Emergency departments need to update their protocols
When a 35-year-old woman came to the emergency department (ED) at MetroHealth Medical Center in Cleveland for a minor laceration, she had trouble speaking in full sentences due to her asthma. "I asked her about her exposures, daily symptoms, and what she uses for her asthma," recalls Rita K. Cydulka, MD, MS, associate professor in the department of emergency medicine at Cleveland-based Case Western Reserve University School of Medicine and the ED physician who cared for the patient.
She discovered that although the woman had severe persistent asthma, she was using "rescue" medications such as short-acting beta2-agonists many times a day instead of using "controller" medications such as inhaled corticosteroids on a regular basis. "I spent a lot of time talking to her about her disease, prescribed her a short burst of oral steroids, a few days of rescue beta2-agonists and both a long-acting beta agonist and a high-dose inhaled corticosteroid, and advised that she see an asthma specialist," she says.

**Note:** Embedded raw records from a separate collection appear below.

/-- The reductions of the toy fix the probe `s^alg(0,1,0)`. [cite: MochizukiEtTh2009, Def 2.13(ii) p.48] -/
theorem redEnv_inr_yv (M M' : E) (h : (M : ℕ+) ∣ M') :
    (toy h1 hcof htot).redEnv M M' h (SemidirectProduct.inr yv) = SemidirectProduct.inr yv :=
  redEnv_inr (toy h1 hcof htot) M M' h yv

/-- Conjugating the cyclotome by an element of `Π^tp_Y[μ_n]` acts through `χ_n` of its `y`-coordinate.
[cite: MochizukiEtTh2009, Def 2.10 p.44] -/
theorem conj_inMu (n : ℕ+) (w : Env n) (b : Mu n) :
    w * inMu augY0 (chi n) b * w⁻¹ = inMu augY0 (chi n) (chi n (py (w.right : P)) b) := by
  refine SemidirectProduct.ext ?_ ?_
  · rw [SemidirectProduct.mul_left, SemidirectProduct.mul_left, SemidirectProduct.inv_left,
      SemidirectProduct.mul_right, SemidirectProduct.left_inl, SemidirectProduct.right_inl, mul_one,
      ← MulAut.mul_apply, ← map_mul, mul_inv_cancel, map_one, MulAut.one_apply, mul_inv_cancel_comm]
    rfl
  · rw [SemidirectProduct.mul_right, SemidirectProduct.mul_right, SemidirectProduct.inv_right,
      SemidirectProduct.right_inl, mul_one, mul_inv_cancel]
    rfl

section Extraction

variable (α : ∀ M : E, MulAut ((toy h1 hcof htot).level M).env)

/-- The `y`-coordinate `p_M` of `α_M(s^alg(0,1,0))`. [cite: MochizukiEtTh2009, Cor 2.19(ii) p.64] -/
noncomputable def pOf (M : E) : ℤ := Multiplicative.toAdd (py ((α M (SemidirectProduct.inr yv)).right : P))

/-- The `z`-coordinate `r_M` of `α_M(s^alg(0,1,0))`. [cite: MochizukiEtTh2009, Cor 2.19(ii) p.64] -/
noncomputable def rOf (M : E) : ℤ := Multiplicative.toAdd (pz ((α M (SemidirectProduct.inr yv)).right : P))

/-- `py` of the probe image is `ofAdd p_M`. [cite: MochizukiEtTh2009, Cor 2.19(ii) p.64] -/
theorem py_probe (M : E) : py ((α M (SemidirectProduct.inr yv)).right : P) =
    Multiplicative.ofAdd (pOf h1 hcof htot α M) := (ofAdd_toAdd _).symm

/-- **Compatibility with the twisted transitions forces `p_{M'} = p_M` and
`r_M = r_{M'} + (k_M - k_{M'}) · p_{M'}`** (the shears act on the `z`-coordinate).
[cite: MochizukiEtTh2009, Cor 2.19(ii) p.64] -/
theorem pOf_rOf_of_compat {x : ∀ M : E, ZMod (M : ℕ+)}
    {hx : ∀ (M M' : E) (h : (M : ℕ+) ∣ M'), ZMod.castHom (PNat.dvd_iff.mp h) (ZMod (M : ℕ+)) (x M') = x M}
    (hred : ∀ (M M' : E) (h : (M : ℕ+) ∣ M') (y : ((toy h1 hcof htot).level M').env),
      (system h1 hcof htot x hx).a M M' h ((toy h1 hcof htot).redEnv M M' h (α M' y)) =
        α M ((toy h1 hcof htot).redEnv M M' h y))
    (M M' : E) (h : (M : ℕ+) ∣ M') :
    pOf h1 hcof htot α M' = pOf h1 hcof htot α M ∧
      rOf h1 hcof htot α M = rOf h1 hcof htot α M' + (lift x M - lift x M') * pOf h1 hcof htot α M' := by
  have key0 := hred M M' h (SemidirectProduct.inr yv)
  rw [redEnv_inr_yv] at key0
  have key := congrArg (fun w => ((SemidirectProduct.right w : PiY0) : P)) key0
  simp only [system_a_apply, redEnv_right, coe_shearY] at key
  -- key : shear (k_M - k_{M'}) (α_{M'} y).right = (α_M y).right
  constructor
  · have := congrArg py key
    rw [py_shear] at this
    exact congrArg Multiplicative.toAdd this
  · have := congrArg pz key
    rw [pz_shear] at this
    have := congrArg Multiplicative.toAdd this
    rw [toAdd_mul, toAdd_zpow, smul_eq_mul] at this
    rw [rOf, rOf, ← this, pOf]

/-- **Automorphisms of the model at level `M` satisfy `M ∣ 2·r_M`** (and `p_M` is odd unless `M ∣ 2`):
`α_M` stabilises `Im(s^Θ) ∋ s^alg(0,2,0) = s^alg(0,1,0)²`; the cyclotome is characteristic
(torsion), so `α_M` conjugates `μ_M` through `inv^{p_M}`, which must be the inversion (`μ_M ∌`
elements of order `> 2` fixed … unless `M ∣ 2`), i.e. `p_M` is odd; then the `μ_M`-component of
`α_M(s^alg(0,1,0))²` is trivial, while membership in `Im(s^Θ)` makes it `η_M(0, 2p_M, 2r_M)⁻¹ = -2r_M`.
[cite: MochizukiEtTh2009, Cor 2.19(ii) p.64] -/
theorem two_mul_rOf_of_iso
    (hiso : ∀ M : E, ∃ e : (((toy h1 hcof htot).level M).modelMono (eta_mem h1 hcof htot M)).Iso
      (((toy h1 hcof htot).level M).modelMono (eta_mem h1 hcof htot M)), e.e.toMulEquiv = α M)
    (M : E) :
    ((2 * rOf h1 hcof htot α M : ℤ) : ZMod (M : ℕ+)) = 0 ∧
      (¬ ((M : ℕ+) : ℕ) ∣ 2 → Odd (pOf h1 hcof htot α M)) := by
  obtain ⟨e, he⟩ := hiso M
  -- (1) `α_M` stabilises `Im(s^Θ)`
  have hrange : ∀ g : PiYdd0, α M (((toy h1 hcof htot).level M).sTheta (eta_mem h1 hcof htot M) g) ∈
      (((toy h1 hcof htot).level M).sTheta (eta_mem h1 hcof htot M)).range := by
    intro g
    have hS := e.map_sTheta
    rw [he] at hS
    change (fun H => H.map (α M).toMonoidHom) ''
        muConjClass augY0 (chi M) (((toy h1 hcof htot).level M).sTheta (eta_mem h1 hcof htot M)).range =
      muConjClass augY0 (chi M) (((toy h1 hcof htot).level M).sTheta (eta_mem h1 hcof htot M)).range at hS
    have hmem : (((toy h1 hcof htot).level M).sTheta (eta_mem h1 hcof htot M)).range.map
        (α M).toMonoidHom ∈ muConjClass augY0 (chi M)
          (((toy h1 hcof htot).level M).sTheta (eta_mem h1 hcof htot M)).range := by
      rw [← hS]
      exact ⟨_, self_mem_muConjClass _ _ _, rfl⟩
    obtain ⟨c, hc⟩ := hmem
    rw [map_conj_inMu_range_sTheta] at hc
    rw [← hc]
    exact Subgroup.mem_map_of_mem _ ⟨g, rfl⟩
  -- notation
  set A : Env M := α M (SemidirectProduct.inr yv) with hA
  -- (2) `A² ∈ Im(s^Θ)`
  have h2 : A * A = α M (((toy h1 hcof htot).level M).sTheta (eta_mem h1 hcof htot M) ydd2) := by
    rw [hA, ← map_mul, ydd2, sTheta_two]; rfl
  obtain ⟨g₂, hg₂⟩ := hrange ydd2
  rw [← h2, sTheta_apply] at hg₂
  have hg₂r : (g₂ : P) = (A.right : P) * (A.right : P) :=
    congrArg (fun w => ((SemidirectProduct.right w : PiY0) : P)) hg₂
  have hg₂l : (eta M g₂)⁻¹ = A.left * chi M (py (A.right : P)) A.left :=
    congrArg SemidirectProduct.left hg₂
  -- (3) the cyclotome is characteristic: `α_M(μ_M) ⊆ μ_M`
  set c₀ : Mu M := Multiplicative.ofAdd (1 : ZMod (M : ℕ+)) with hc₀
  set B : Env M := α M (inMu augY0 (chi M) c₀) with hB
  have hBr : B.right = 1 := by
    have hpow : (inMu augY0 (chi M) c₀ : Env M) ^ ((M : ℕ+) : ℕ) = 1 := by
      rw [← map_pow, hc₀, ← ofAdd_nsmul, Nat.smul_one_eq_cast, ZMod.natCast_self, ofAdd_zero, map_one]
    have h3 : SemidirectProduct.rightHom (α M ((inMu augY0 (chi M) c₀ : Env M) ^ ((M : ℕ+) : ℕ))) = 1 := by
      rw [hpow, map_one, map_one]
    rw [map_pow, map_pow] at h3
    have h4 : ((B.right : PiY0) : P) ^ ((M : ℕ+) : ℕ) = 1 := by
      rw [← Subgroup.coe_pow, hB]
      exact congrArg Subtype.val h3
    exact Subtype.ext (eq_one_of_pow_eq_one (PNat.ne_zero M) h4)
  set b : Mu M := B.left with hb
  have hBeq : B = inMu augY0 (chi M) b := SemidirectProduct.ext rfl hBr
  -- (4) `α_M` conjugates `μ_M` through `χ_M(p_M)`, and `s^alg(0,1,0)` inverts `μ_M`: `χ_M(p_M) b = b⁻¹`
  have hconj := SemidirectProduct.inl_aut (φ := (chi M).comp augY0) yv c₀
  have hφ : ((chi M).comp augY0) yv = inv M := chi_ofAdd_of_odd M odd_one
  rw [hφ, MulEquiv.inv_apply, map_inv, map_inv] at hconj
  -- hconj : (inl c₀)⁻¹ = inr yv * inl c₀ * (inr yv)⁻¹
  have hc2 := congrArg (α M) hconj
  rw [map_inv, map_mul, map_mul, map_inv] at hc2
  change B⁻¹ = A * B * A⁻¹ at hc2
  rw [hBeq, conj_inMu, ← map_inv] at hc2
  have hbinv : b⁻¹ = chi M (py (A.right : P)) b := SemidirectProduct.inl_injective hc2
  -- (5) `p_M` is odd unless `M ∣ 2`
  have hodd : ¬ ((M : ℕ+) : ℕ) ∣ 2 → Odd (pOf h1 hcof htot α M) := by
    intro hM
    by_contra hev
    rw [Int.not_odd_iff_even] at hev
    rw [py_probe, chi_ofAdd_of_even M hev, MulAut.one_apply] at hbinv
    have hbb : b * b = 1 := inv_eq_iff_mul_eq_one.1 hbinv
    have hBB : B * B = 1 := by rw [hBeq, ← map_mul, hbb, map_one]
    have hcc : inMu augY0 (chi M) (c₀ * c₀) = (1 : Env M) :=
      (α M).injective (by rw [map_mul, map_mul, map_one]; exact hBB)
    have hc : c₀ * c₀ = 1 := SemidirectProduct.inl_injective (hcc.trans (map_one _).symm)
    rw [hc₀, ← ofAdd_add, ofAdd_eq_one, one_add_one_eq_two] at hc
    apply hM
    have h2 : ((2 : ℤ) : ZMod ((M : ℕ+) : ℕ)) = 0 := by exact_mod_cast hc
    exact Int.natCast_dvd_natCast.1 ((ZMod.intCast_zmod_eq_zero_iff_dvd 2 _).1 h2)
  refine ⟨?_, hodd⟩
  by_cases hM : ((M : ℕ+) : ℕ) ∣ 2
  · rw [ZMod.intCast_zmod_eq_zero_iff_dvd]
    exact dvd_mul_of_dvd_left (Int.natCast_dvd_natCast.2 hM) _
  · -- (6) `p_M` odd: the `μ_M`-component of `A²` is trivial, and `A² ∈ Im(s^Θ)` reads `η_M(g₂) = 1`
    have hφA : chi M (py (A.right : P)) = inv M := by rw [py_probe, chi_ofAdd_of_odd M (hodd hM)]
    rw [hφA, MulEquiv.inv_apply, mul_inv_cancel, inv_eq_one, eta_apply, hg₂r, map_mul, castM_apply,
      toAdd_mul, ofAdd_eq_one] at hg₂l
    rw [two_mul]
    exact hg₂l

Months later, the patient wrote Cydulka to say that the treatment plan had completely changed her life. "For the first time in years, she is able to enjoy activities that she hadn’t participated for in years, such as walking with her husband, because she thought that people with asthma just couldn’t do those things," she says.
That scenario illustrates the dramatic impact that appropriate interventions and education can have on asthma patients in the ED, says Cydulka. You should change your practice to reflect newly updated guidelines from the Bethesda, MD-based National Asthma Education and Prevention Program’s (NAEPP) Expert Panel for the diagnosis and management of asthma, Cydulka advises. (See Stepwise Approach for Managing Asthma.) "Protocols should be updated to ensure proper evaluation, education, and treatment of asthmatics in the ED," she says.
Here are key changes in the guidelines:
• Inhaled corticosteroids now are recommended for any type of persistent asthma, even mild. There is a change in the guidelines for treating children with mild or moderate persistent asthma, says Cydulka. "They now recommend starting them on inhaled corticosteroids as a controller medication," she explains.
According to Barbara Weintraub, RN, MSN, MPH, CEN, coordinator for pediatric emergency services at Northwest Community Hospital in Arlington Heights, IL, this is the single most important change in the guidelines. Previously, the only patients discharged with steroids were moderate to severe persistent asthmatics who were discharged with oral prednisone, prelone, or orapred, she explains. "The new guidelines suggest that patients be discharged with both oral and inhaled steroids, begin the inhaled steroids immediately, and transition off the oral steroids within a week or so," says Weintraub.
Cydulka adds that this advice now applies to infants and children who have had more than three episodes of wheezing in the past year that have lasted more than one day and have affected sleep, and who have risk factors for the development of asthma, such as parental history of asthma or atopic dermatitis, wheezing apart from colds, peripheral blood eosinophilia, or allergic rhinitis.
The patients should stay on the inhaled corticosteroids until they have been relapse-free for three to six months and have made it through their "bad" season, if their asthma has a seasonal component, Weintraub advises. "This will mean children will be on steroids for longer periods of time and will require more follow-up care," she adds.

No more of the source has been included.